Darkness was draping around me as I motored my way into Michigan. For me, the world always seemed more overwhelming at night, especially right now. As the miles rolled by, I was certain my artistic talent was a curse, not a gift I could enjoy.
Luckily, I was staying the night with a friend from my earlier days of living in Michigan before my move to Bismarck. Denise Hoffman was the kind of friend who sought me out when I was too embarrassed to be the first one to make contact when distance and time slipped between us.
Now living alone, I was learning I needed a bigger circle of friends for emotional support. Driving from Chicago, I was thankful and blessed that Denise had reached out to me.
It was late when I pulled into Denise’s drive, but as usual, she had the guest room ready with fresh linens, a glass of wine, and a listening ear. It was exactly what I needed.
I was learning what a wonderful word it was: kindness, tolerance, sensitivity, leniency, concern, tenderness, warmth, love.

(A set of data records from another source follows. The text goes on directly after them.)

import Literature.Probability.RandomPlanarGeometry.HexSAWBrickWallStripFugacityWidthOneComplexFugacity
import Literature.Probability.RandomPlanarGeometry.HexSAWBrickWallStripFugacityWidthOneSeries
import Mathlib.Algebra.MvPolynomial.Funext
import HarnessLib

/-!
# The rational two-wall strip series over ANY commutative ring: `(Σ_N C_{1,N}(w,v)X^N)·[(1 − wX²)(1 − vX²) − wvX⁶]·(1 − wvX⁴)² = P(X; w, v)`

Topic `Literature/Probability/RandomPlanarGeometry` (continues `…WidthOneSeries.lean` — ★★★ `stripZ₂_one_series`: the identity above for REAL fugacities
`y, z`, proved from the weighted counting automaton over `ℝ⟦X⟧` — and `…WidthOneComplexFugacity.lean` — `stripZ₂C`, the two-fugacity polynomial
`C_{T,N}` with fugacities in any commutative semiring, and the characteristic function of the contact law as its value at the COMPLEX fugacity
`y e^{it/√N}`).  The Berry–Esseen / local-limit programme needs the rational series, hence the order-14 coefficient recurrence and the partial-fraction
machinery, at COMPLEX fugacities.  THIS FILE transfers the real identity to every commutative ring WITHOUT re-running the automaton, by polynomial
extensionality: both sides have `X`-coefficients that are integer polynomials in the two fugacities, and an integer polynomial in two variables that
vanishes at all integer points is zero (`MvPolynomial.funext` over `ℤ`).

* §1 `twoWallPC w v`, `twoWallDC w v` — the numerator `P` and the denominator `[(1 − wX²)(1 − vX²) − wvX⁶](1 − wvX⁴)²` with coefficients in any
  commutative ring (`twoWallPC_real : twoWallPC y z = twoWallP y z` is `rfl`); `map` lemmas for ring homomorphisms (`map_twoWallPC`, `map_twoWallDC`,
  `map_stripZ₂C`, `map_mk_stripZ₂C`).
* §2 ★ `stripZ₂C_one_series_univ` — the identity in `(MvPolynomial (Fin 2) ℤ)⟦X⟧` at the universal fugacities `X 0, X 1` (evaluate at integer points,
  cast to `ℝ`, use `stripZ₂_one_series`, `MvPolynomial.funext`).
* §3 ★★ `stripZ₂C_one_series` — the identity in `S⟦X⟧` for EVERY commutative ring `S` and all `w, v ∈ S` (base change of §2); in particular at complex
  fugacities (`S = ℂ`), the input of the complex two-term asymptotics (`Literature/Analysis/Asymptotics/ComplexLinearRecurrenceDominantRoot.lean`).

## Sources
N. R. Beaton, M. Bousquet-Mélou, J. de Gier, H. Duminil-Copin, A. J. Guttmann, CMP 326 (2014), arXiv:1109.0358v5 §3.2 (p. 12: the strip series are rational;
p. 10: `C_{T,N}(y,z)`); R. P. Stanley, *Enumerative Combinatorics* 1 (2nd ed.) §4.1 Theorem 4.1.1, §4.7 Theorem 4.7.2.  The base-change argument is
lane plumbing (lane «pcv-sawmu», a-p5 g27); nothing is quoted AS PRINTED.
-/

noncomputable section

open Finset PowerSeries

namespace Literature.Probability.RandomPlanarGeometry.SAW.HexBW

namespace WidthOneYZ

/-! ## §1 Numerator and denominator with coefficients in any commutative ring -/

/-- **The numerator `P(X; w, v)` of the two-wall strip series with fugacities in a commutative ring** (the tree's `twoWallP` is the case `R = ℝ`,
definitionally: `twoWallPC_real`). [cite: BeatonBousquetMelouDeGierDuminilCopinGuttmann2014, §3.2 (arXiv v5 p. 12: the strip series are rational)] -/
def twoWallPC {R : Type*} [CommRing R] (w v : R) : R⟦X⟧ :=
  ((2 + C v + C w) + (2 + 4 * C v + 4 * C w) * X + (4 * C v + C v ^ 2 + 4 * C w - 2 * C w * C v + C w ^ 2) * X ^ 2 + (2 * C v + 2 * C w) * X ^ 3 + (2 * C v + 2 * C w + 2 * C w * C v - 3 * C w * C v ^ 2 - 3 * C w ^ 2 * C v) * X ^ 4 + (14 * C w * C v - 8 * C w * C v ^ 2 - 8 * C w ^ 2 * C v) * X ^ 5 + (2 * C w * C v - 3 * C w * C v ^ 2 - 2 * C w * C v ^ 3 - 3 * C w ^ 2 * C v + 4 * C w ^ 2 * C v ^ 2 - 2 * C w ^ 3 * C v) * X ^ 6 + (2 * C w * C v - 4 * C w * C v ^ 2 - 4 * C w ^ 2 * C v) * X ^ 7 + (4 * C w * C v ^ 2 + 4 * C w ^ 2 * C v - 6 * C w ^ 2 * C v ^ 2 + 3 * C w ^ 2 * C v ^ 3 + 3 * C w ^ 3 * C v ^ 2) * X ^ 8 + (-2 * C w ^ 2 * C v ^ 2 + 4 * C w ^ 2 * C v ^ 3 + 4 * C w ^ 3 * C v ^ 2) * X ^ 9 + (-4 * C w ^ 2 * C v ^ 2 - 4 * C w ^ 2 * C v ^ 3 + C w ^ 2 * C v ^ 4 - 4 * C w ^ 3 * C v ^ 2 - 2 * C w ^ 3 * C v ^ 3 + C w ^ 4 * C v ^ 2) * X ^ 10 + (-2 * C w ^ 2 * C v ^ 3 - 2 * C w ^ 3 * C v ^ 2) * X ^ 11 + (2 * C w ^ 2 * C v ^ 3 + 2 * C w ^ 3 * C v ^ 2 + 6 * C w ^ 3 * C v ^ 3 - (C w ^ 3 * C v ^ 4) - (C w ^ 4 * C v ^ 3)) * X ^ 12 + (-2 * C w ^ 3 * C v ^ 3) * X ^ 13 + (-2 * C w ^ 3 * C v ^ 3 + C w ^ 3 * C v ^ 4 + C w ^ 4 * C v ^ 3) * X ^ 14 + (2 * C w ^ 3 * C v ^ 3) * X ^ 15)

/-- **The denominator `[(1 − wX²)(1 − vX²) − wvX⁶]·(1 − wvX⁴)²` with fugacities in a commutative ring.**
[cite: BeatonBousquetMelouDeGierDuminilCopinGuttmann2014, §3.2 (arXiv v5 p. 12); Stanley2012EC1, §4.1 Theorem 4.1.1] -/
def twoWallDC {R : Type*} [CommRing R] (w v : R) : R⟦X⟧ :=
  ((1 - C w * X ^ 2) * (1 - C v * X ^ 2) - C w * C v * X ^ 6) * (1 - C w * C v * X ^ 4) ^ 2

/-- On `ℝ` the generic numerator IS the tree's `twoWallP`. [cite: BeatonBousquetMelouDeGierDuminilCopinGuttmann2014, §3.2 (lane plumbing)] -/
theorem twoWallPC_real (y z : ℝ) : twoWallPC y z = twoWallP y z := rfl

section Map

variable {R S : Type*} [CommRing R] [CommRing S] (f : R →+* S)

/-- Ring homomorphisms act on the fugacities of the numerator. [cite: Stanley2012EC1, §4.1 (lane plumbing: base change)] -/
theorem map_twoWallPC (w v : R) : PowerSeries.map f (twoWallPC w v) = twoWallPC (f w) (f v) := by
  simp only [twoWallPC, map_add, map_sub, map_mul, map_pow, map_neg, PowerSeries.map_C, PowerSeries.map_X, map_ofNat]

/-- Ring homomorphisms act on the fugacities of the denominator. [cite: Stanley2012EC1, §4.1 (lane plumbing: base change)] -/
theorem map_twoWallDC (w v : R) : PowerSeries.map f (twoWallDC w v) = twoWallDC (f w) (f v) := by
  simp only [twoWallDC, map_sub, map_mul, map_pow, PowerSeries.map_C, PowerSeries.map_X, map_one]

/-- Ring homomorphisms act on the fugacities of `C_{T,n}`. [cite: BeatonBousquetMelouDeGierDuminilCopinGuttmann2014, §3.2 (lane plumbing: base change)] -/
theorem map_stripZ₂C (T n : ℕ) (w v : R) : f (stripZ₂C T n w v) = stripZ₂C T n (f w) (f v) := by
  unfold stripZ₂C
  rw [map_sum]
  refine Finset.sum_congr rfl fun p _ => ?_
  rw [map_mul, map_pow, map_pow]

/-- Ring homomorphisms act on the fugacities of the series `Σ_N C_{T,N} X^N`. [cite: BeatonBousquetMelouDeGierDuminilCopinGuttmann2014, §3.2 (lane plumbing)] -/
theorem map_mk_stripZ₂C (T : ℕ) (w v : R) :
    PowerSeries.map f (PowerSeries.mk fun n => stripZ₂C T n w v) = PowerSeries.mk fun n => stripZ₂C T n (f w) (f v) := by
  ext n
  rw [PowerSeries.coeff_map, coeff_mk, coeff_mk, map_stripZ₂C]

end Map

/-! ## §2 ★ The identity at the universal fugacities -/

/-- ★ **The series identity in `(ℤ[W,V])⟦X⟧` at the universal fugacities `W = X 0`, `V = X 1`**: both sides have integer-polynomial coefficients, and
their difference vanishes at every integer point `(a, b)` — indeed at every real point, by the tree's `stripZ₂_one_series` — so it is zero
(`MvPolynomial.funext`). [cite: BeatonBousquetMelouDeGierDuminilCopinGuttmann2014, §3.2 (arXiv v5 p. 12); Stanley2012EC1, §4.1 Theorem 4.1.1 (lane plumbing: polynomial extensionality)] -/
theorem stripZ₂C_one_series_univ :
    (PowerSeries.mk fun N => stripZ₂C 1 N (MvPolynomial.X 0 : MvPolynomial (Fin 2) ℤ) (MvPolynomial.X 1))
        * twoWallDC (MvPolynomial.X 0 : MvPolynomial (Fin 2) ℤ) (MvPolynomial.X 1)
      = twoWallPC (MvPolynomial.X 0 : MvPolynomial (Fin 2) ℤ) (MvPolynomial.X 1) := by
  refine PowerSeries.ext fun N => ?_
  apply MvPolynomial.funext
  intro x
  -- cast the integer evaluation to `ℝ`
  apply Int.cast_injective (α := ℝ)
  set φ : MvPolynomial (Fin 2) ℤ →+* ℝ := MvPolynomial.eval₂Hom (Int.castRingHom ℝ) (fun i => (x i : ℝ)) with hφ
  have hcomp : (Int.castRingHom ℝ).comp (MvPolynomial.eval x) = φ := by
    refine MvPolynomial.ringHom_ext (fun r => ?_) (fun i => ?_)
    · simp [hφ]
    · simp [hφ]
  have hcast : ∀ p : MvPolynomial (Fin 2) ℤ, ((MvPolynomial.eval x p : ℤ) : ℝ) = φ p := fun p => by
    have := congrArg (fun g : MvPolynomial (Fin 2) ℤ →+* ℝ => g p) hcomp
    simpa using this
  show ((MvPolynomial.eval x _ : ℤ) : ℝ) = ((MvPolynomial.eval x _ : ℤ) : ℝ)
  rw [hcast, hcast, ← PowerSeries.coeff_map, ← PowerSeries.coeff_map, map_mul, map_mk_stripZ₂C, map_twoWallDC, map_twoWallPC]
  have hW : φ (MvPolynomial.X 0) = (x 0 : ℝ) := by simp [hφ]
  have hV : φ (MvPolynomial.X 1) = (x 1 : ℝ) := by simp [hφ]
  rw [hW, hV]
  -- the real identity of the tree
  have hreal := stripZ₂_one_series (x 0 : ℝ) (x 1 : ℝ)
  have e1 : (PowerSeries.mk fun n => stripZ₂C 1 n ((x 0 : ℤ) : ℝ) ((x 1 : ℤ) : ℝ)) = PowerSeries.mk fun N => stripZ₂ 1 N (x 0 : ℝ) (x 1 : ℝ) := by
    ext n; rw [coeff_mk, coeff_mk, stripZ₂C_real]
  have e2 : twoWallDC ((x 0 : ℤ) : ℝ) ((x 1 : ℤ) : ℝ)
      = ((1 - C ((x 0 : ℤ) : ℝ) * X ^ 2) * (1 - C ((x 1 : ℤ) : ℝ) * X ^ 2) - C ((x 0 : ℤ) : ℝ) * C ((x 1 : ℤ) : ℝ) * X ^ 6)
        * (1 - C ((x 0 : ℤ) : ℝ) * C ((x 1 : ℤ) : ℝ) * X ^ 4) ^ 2 := rfl
  rw [e1, e2, twoWallPC_real, hreal]

/-! ## §3 ★★ The identity over every commutative ring (complex fugacities included) -/

/-- ★★ **THE RATIONAL TWO-WALL STRIP SERIES OVER ANY COMMUTATIVE RING**: for every commutative ring `S` and all `w, v ∈ S`,
`(Σ_N C_{1,N}(w, v) X^N) · [(1 − wX²)(1 − vX²) − wvX⁶] · (1 − wvX⁴)² = P(X; w, v)` in `S⟦X⟧` — in particular at COMPLEX fugacities, where it is the
starting point of the complex two-term asymptotics of `C_{1,N}(y e^{iθ/√N}, z)` (Berry–Esseen rate / local limit theorem for the contact number).
Base change of `stripZ₂C_one_series_univ` along `ℤ[W,V] → S`, `W ↦ w`, `V ↦ v`. [cite: BeatonBousquetMelouDeGierDuminilCopinGuttmann2014, §3.2 (arXiv v5 p. 12: the strip series are rational); Stanley2012EC1, §4.7 Theorem 4.7.2] -/
theorem stripZ₂C_one_series {S : Type*} [CommRing S] (w v : S) :
    (PowerSeries.mk fun N => stripZ₂C 1 N w v) * twoWallDC w v = twoWallPC w v := by
  set ψ : MvPolynomial (Fin 2) ℤ →+* S := MvPolynomial.eval₂Hom (Int.castRingHom S) (fun i => if i = 0 then w else v) with hψ
  have hW : ψ (MvPolynomial.X 0) = w := by simp [hψ]
  have hV : ψ (MvPolynomial.X 1) = v := by simp [hψ]
  have h := congrArg (PowerSeries.map ψ) stripZ₂C_one_series_univ
  rw [map_mul, map_mk_stripZ₂C, map_twoWallDC, map_twoWallPC, hW, hV] at h
  exact h

/-- **The complex case, spelled out**: for all `w, v ∈ ℂ`,
`(Σ_N C_{1,N}(w,v) X^N)·[(1 − wX²)(1 − vX²) − wvX⁶]·(1 − wvX⁴)² = P(X; w, v)` in `ℂ⟦X⟧`.
[cite: BeatonBousquetMelouDeGierDuminilCopinGuttmann2014, §3.2 (arXiv v5 p. 12); Stanley2012EC1, §4.7 Theorem 4.7.2] -/
theorem stripZ₂C_one_series_complex (w v : ℂ) :
    (PowerSeries.mk fun N => stripZ₂C 1 N w v)
        * (((1 - C w * X ^ 2) * (1 - C v * X ^ 2) - C w * C v * X ^ 6) * (1 - C w * C v * X ^ 4) ^ 2) = twoWallPC w v :=
  stripZ₂C_one_series w v

end WidthOneYZ

end Literature.Probability.RandomPlanarGeometry.SAW.HexBW

end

Denise was a master at compassion and I hoped I was learning how to be more like her.
In the meantime, Denise let me ramble about the Decoral rejection, the uncertainty of my financial security, and the loneliness of being a long distant parent. As she listened to my woes, I could feel my confidence to pursue my “gift” in the art world take a baby step forward.
It also helped the next morning I had a pre-paid, non-refundable, plane ticket for Bismarck. I was forced to move forward. Sometimes it is the act of just putting one foot in front of the other that becomes your destiny.